Use PHP to read instance code for oversized files

Source: Internet
Author: User
Tags count fread mssql split

At the end of last year, a variety of Web site account information database leakage, is to force Ah, took the opportunity to download a few databases, ready to learn data analysts to analyze these account information. Although these data information has been "collated", but it is useful to learn by themselves, after all, there is such a large amount of data.





the large amount of data brings the problem is a single file is very large, can open this file is quite difficult, notepad do not expect, decisive panic. Using MSSQL clients can not open such a large SQL file, directly reported that the memory is not enough, because MSSQL is said to read data, is a one-time read to the data in memory, if the amount of data is too large, and insufficient memory, will directly cause the system to collapse.





Navicat Premium


here recommend a software navicat Premium, quite to the power ah, hundreds of trillion of SQL files easily opened, not a bit. And this client software supports MSSQL, MYSQL, Oracle ... And so on a variety of database connections, many other functions on their own slowly studied.





Although use Navicat can open csdn this 274MB of SQL file, but content is meaningless, and also inconvenient to these account information query, classification, statistics and so on operation. The only way is to read the data one by one, and then split the different fragments of each record, and then put the fragments into the database in the format of the data fields, so that they can be used later.





use PHP to read oversized files


PHP has a number of ways to read files, depending on the target file, take a more appropriate approach to effectively improve the efficiency of execution. Because the CSDN database file is very large, so we try not to read it all in a short time, after all, each read a piece of data will be split and write operations.
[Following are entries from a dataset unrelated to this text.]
import Summits.QuantumFields.YangMills.Theorems.BalabanLadderNTReferencePackageTwoPoint
import HarnessLib

/-!
# Crux `NT` (stmt-QuantumFields-19353): reference-state transfer, VII — a PERIODIC reference: a two-point floor with
# oscillation margin on ONE torus per coupling is clause (i) of `LowerBounds` on EVERY torus

Helper file (`--supports stmt-QuantumFields-19353`) of the fleet lead prover of crux `NT` (unit `ym-spine-19353-p1`,
g4).  Item 2 / D3′ of the crux idea `Cruxes/NT/Ideas/reference-state-transfer.md`: the reference state may be a
periodic torus of ANY side holding the transfer cube — «LITERALLY the lattices of Bałaban CMP 95–122» — instead of a
cube kernel with a frozen exterior.  The windowed-floor non-composability recorded on this crux (a floor on the tori of
a window `a(β)·L ∈ [Λ, Λ']` does not by itself give the floor for all large `L`) is resolved exactly by the sign-free
exterior-oscillation ceilings: two tori holding the same femto transfer cube have smeared truncated two-point
functions within `2 h_{θv} h_v + w_{θv,v}` of each other (`abs_torusCov_sub_torusCov_le`, D3′ two-sided, from the
torus DLR step and the oscillation-form law of total covariance of file I).

* `abs_torusCov_sub_torusCov_le` — general cylinder observables, two tori of sides `≥ b₀ + 3`;
* `abs_torusCov_dens_sub_torusCov_dens_le` — two action densities at sites of depth `≥ 1`;
* `pair_transfer_torus` — per pair of support sites at coupling `β`;
* `lowerBounds_fst_of_torusReference` — (E1-osc) ∧ (E2-osc) ∧ «for `β ≥ β₅` ONE torus `2L₀(β)+1` with
  `a β · L₀(β) ≥ σ + κ + 1` on which `Q2_{β,L₀(β),aβ}(θv, v) ≥ ε +` margin» ⇒ clause (i) of `LowerBounds G r a` with
  `Λ₅ = σ + κ + 1`.

Refs: card `Cruxes/NT/Ideas/reference-state-transfer.md` §Mechanism 2 (D3′), §Why it bites here (B12, FS non-composability).
-/

set_option autoImplicit false

noncomputable section

open scoped SchwartzMap
open MeasureTheory Filter Topology
open Literature.MathematicalPhysics.QuantumFieldTheory Literature.MathematicalPhysics.QuantumLattice
open Literature.Probability.LatticeModels
open Summit.QuantumFields.YangMills.Cruxes.OSLegsFromFemtoAndGap.DlrCollarTransfer
open Summit.QuantumFields.YangMills.Cruxes.OSLegsFromFemtoAndGap.DlrCollarTransfer.StubLower
  (isCylinder_dens exists_abs_dens_le)

namespace Summit.QuantumFields.YangMills.Cruxes.NT.Reference

section Torus

variable (G : Type) [Group G] [TopologicalSpace G] [IsTopologicalGroup G] [CompactSpace G]
  [MeasurableSpace G] [BorelSpace G] (r : LatticeRep G)

/-- **D3′, two-sided — two tori compared.**  A cube `P = (c₀, b₀)` inside two tori of ANY sides
`2L+1, 2L'+1 ≥ b₀ + 3`, cylinder observables `F, G'` windowed in `P` with oscillations `h, h', ω` as above:
`|torusCov_L(F,G') − torusCov_{L'}(F,G')| ≤ 2 h h' + ω`.  (A floor on ONE torus per coupling, with this margin,
is a floor on every torus holding the transfer cube.) [folklore] -/
theorem abs_torusCov_sub_torusCov_le (β : ℝ) (c₀ : Fin 4 → ℤ) (b₀ L L' : ℕ) (hL : b₀ + 3 ≤ 2 * L + 1)
    (hL' : b₀ + 3 ≤ 2 * L' + 1)
    {F G' : LGConfig 4 G → ℝ} (hFc : Continuous F) (hGc : Continuous G') {MF MG : ℝ}
    (hMF : ∀ U, |F U| ≤ MF) (hMG : ∀ U, |G' U| ≤ MG)
    {SF SG : Finset (Literature.MathematicalPhysics.QuantumLattice.ZdEdge 4)}
    (hFS : IsCylinder F SF) (hGS : IsCylinder G' SG)
    (hSF : ∀ e ∈ SF, ∀ j, c₀ j ≤ e.1 j ∧ e.1 j ≤ c₀ j + b₀)
    (hSG : ∀ e ∈ SG, ∀ j, c₀ j ≤ e.1 j ∧ e.1 j ≤ c₀ j + b₀) {h h' ω : ℝ}
    (hoF : ∀ ζ ζ', |kerE G r β c₀ b₀ ζ F - kerE G r β c₀ b₀ ζ' F| ≤ h)
    (hoG : ∀ ζ ζ', |kerE G r β c₀ b₀ ζ G' - kerE G r β c₀ b₀ ζ' G'| ≤ h')
    (hoC : ∀ ζ ζ', |kerCov G r β c₀ b₀ ζ F G' - kerCov G r β c₀ b₀ ζ' F G'| ≤ ω) :
    |(torusE G r β L (fun U => F U * G' U) - torusE G r β L F * torusE G r β L G')
      - (torusE G r β L' (fun U => F U * G' U) - torusE G r β L' F * torusE G r β L' G')| ≤
      2 * h * h' + ω := by
  haveI := r.secondCountableTopology
  haveI := isProbabilityMeasure_wilsonMeasure (d := 4) (L := 2 * L + 1) r.ρ r.continuous β
  haveI := isProbabilityMeasure_wilsonMeasure (d := 4) (L := 2 * L' + 1) r.ρ r.continuous β
  have t1 := abs_torusCov_sub_torusE_kerCov_le G r β c₀ b₀ L hL hFc hGc hMF hMG hFS hGS hSF hSG hoF hoG
  have t2 := abs_torusCov_sub_torusE_kerCov_le G r β c₀ b₀ L' hL' hFc hGc hMF hMG hFS hGS hSF hSG hoF hoG
  have hcont := continuous_kerCov G r β c₀ b₀ hFc hGc hMF hMG
  have t3 : |torusE G r β L (fun ζ => kerCov G r β c₀ b₀ ζ F G') -
      torusE G r β L' (fun ζ => kerCov G r β c₀ b₀ ζ F G')| ≤ ω := by
    unfold torusE
    exact abs_integral_sub_integral_le_of_osc (hcont.comp (continuous_torusLift _))
      (hcont.comp (continuous_torusLift _)) (fun U V => hoC _ _)
  have tri := abs_sub_le
    (torusE G r β L (fun U => F U * G' U) - torusE G r β L F * torusE G r β L G')
    (torusE G r β L (fun ζ => kerCov G r β c₀ b₀ ζ F G'))
    (torusE G r β L' (fun U => F U * G' U) - torusE G r β L' F * torusE G r β L' G')
  have tri₂ := abs_sub_le (torusE G r β L (fun ζ => kerCov G r β c₀ b₀ ζ F G'))
    (torusE G r β L' (fun ζ => kerCov G r β c₀ b₀ ζ F G'))
    (torusE G r β L' (fun U => F U * G' U) - torusE G r β L' F * torusE G r β L' G')
  rw [abs_sub_comm] at t2
  linarith


/-- **Two tori compared, two action densities.**  A cube `P = (c₀, b₀)` inside two tori of sides `2L+1, 2L'+1 ≥
b₀ + 3`, sites `x, y` of depth `≥ 1` in `P`, exterior oscillations `h_x, h_y` (one-point) and `ω` (covariance) of the
`P`-kernel data: `|torusCov_L(dens x, dens y) − torusCov_{L'}(dens x, dens y)| ≤ 2 h_x h_y + ω`. [folklore] -/
theorem abs_torusCov_dens_sub_torusCov_dens_le (β : ℝ) (c₀ : Fin 4 → ℤ) (b₀ L L' : ℕ) (hL : b₀ + 3 ≤ 2 * L + 1)
    (hL' : b₀ + 3 ≤ 2 * L' + 1) {x y : Fin 4 → ℤ} (hx : 1 ≤ depth c₀ b₀ x) (hy : 1 ≤ depth c₀ b₀ y)
    {hx' hy' ω : ℝ}
    (hox : ∀ ζ ζ', |kerE G r β c₀ b₀ ζ (dens G r x) - kerE G r β c₀ b₀ ζ' (dens G r x)| ≤ hx')
    (hoy : ∀ ζ ζ', |kerE G r β c₀ b₀ ζ (dens G r y) - kerE G r β c₀ b₀ ζ' (dens G r y)| ≤ hy')
    (hoC : ∀ ζ ζ', |kerCov G r β c₀ b₀ ζ (dens G r x) (dens G r y) -
      kerCov G r β c₀ b₀ ζ' (dens G r x) (dens G r y)| ≤ ω) :
    |(torusE G r β L (fun U => dens G r x U * dens G r y U) - torusE G r β L (dens G r x) * torusE G r β L (dens G r y))
      - (torusE G r β L' (fun U => dens G r x U * dens G r y U) -
          torusE G r β L' (dens G r x) * torusE G r β L' (dens G r y))| ≤ 2 * hx' * hy' + ω := by
  obtain ⟨M, -, hM⟩ := exists_abs_dens_le G r
  exact abs_torusCov_sub_torusCov_le G r β c₀ b₀ L L' hL hL' (continuous_dens r x) (continuous_dens r y) (hM x) (hM y)
    (isCylinder_dens G r x) (isCylinder_dens G r y) (dens_supp_window_of_depth_pos G r hx)
    (dens_supp_window_of_depth_pos G r hy) hox hoy hoC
So the more appropriate way is to read the file in the subregion, through the use of PHP fseek and fread combination, you can do to read a file in a certain part of the data, the following is the instance code:





copy code code as follows:


function Readbigfile ($filename, $count =, $tag = "rn") {


$content = "";/final Content


$current = "";//Current read content hosting


$step = 1;//How many characters per walk


$tagLen = strlen ($tag);


$start = 0;//starting position


$i = 0;//counter


$handle = fopen ($filename, ' r+ ');/read/write mode open file, pointer to file start location


while ($i < $count &&!feof ($handle)) {


fseek ($handle, $start, seek_set);//pointer set at beginning of file


$current = fread ($handle, $step);//Read File


$content. = $current;//Combined String


$start + = $step;//move forward
according to step size

//The length of the delimiter to intercept the string finally to avoid a few characters


$substrTag = substr ($content,-$tagLen);


if ($substrTag = = $tag) {//To determine if it is a newline or other delimiter


$i + +;


$content. = "<br/>";


}


}


//Close file


fclose ($handle);


//Return results


return $content;


}


$filename = "csdn.sql";//files to read


$tag = "n";//Line separator Note This must be
with double quotes

$count = 100;//Read Rows


$data = Readbigfile ($filename, $count, $tag);


Echo $data;





about the value of the variable $tag the function passed in, depending on the system, the values passed in are different: Windows uses "RN", Linux/unix "n", and Mac OS "R".





program execution Process: First define some basic variables to read the file, then open the file, position the pointer at the specified location of the file, and read the specified size of the content. Stores the content in a variable every time it is read, until the number of rows or the end of the file that the read requires is reached.





never assume that everything in the program will run as planned.





according to the above code, although you can get the specified location in the file, the size of the data specified, but the whole process only executed once, and can not get all the data. In fact, to get all the data, you can add to the outer layer of the loop to determine whether the file end of the loop, but this is a waste of system resources, and even because the file is too large to read and cause PHP execution timeout. Another method is to record and store the position of the pointer after the last time the data was read, and then execute the loop again, positioning the pointer at the last end, so there is no loop to read the file from the beginning to the end.





In fact csdn This database I have not yet to import the database, because at that time after the leakage of a few days cnbeta on an analysis, oh, move too fast. When you see others have done this, there is not much motivation to do it, but in order to learn, still have to take time to complete the matter.


Contact Us

The content source of this page is from Internet, which doesn't represent Alibaba Cloud's opinion; products and services mentioned on that page don't have any relationship with Alibaba Cloud. If the content of the page makes you feel confusing, please write us an email, we will handle the problem within 5 days after receiving your email.

If you find any instances of plagiarism from the community, please send an email to: info-contact@alibabacloud.com and provide relevant evidence. A staff member will contact you within 5 working days.

A Free Trial That Lets You Build Big!

Start building with 50+ products and up to 12 months usage for Elastic Compute Service

  • Sales Support

    1 on 1 presale consultation

  • After-Sales Support

    24/7 Technical Support 6 Free Tickets per Quarter Faster Response

  • Alibaba Cloud offers highly flexible support services tailored to meet your exact needs.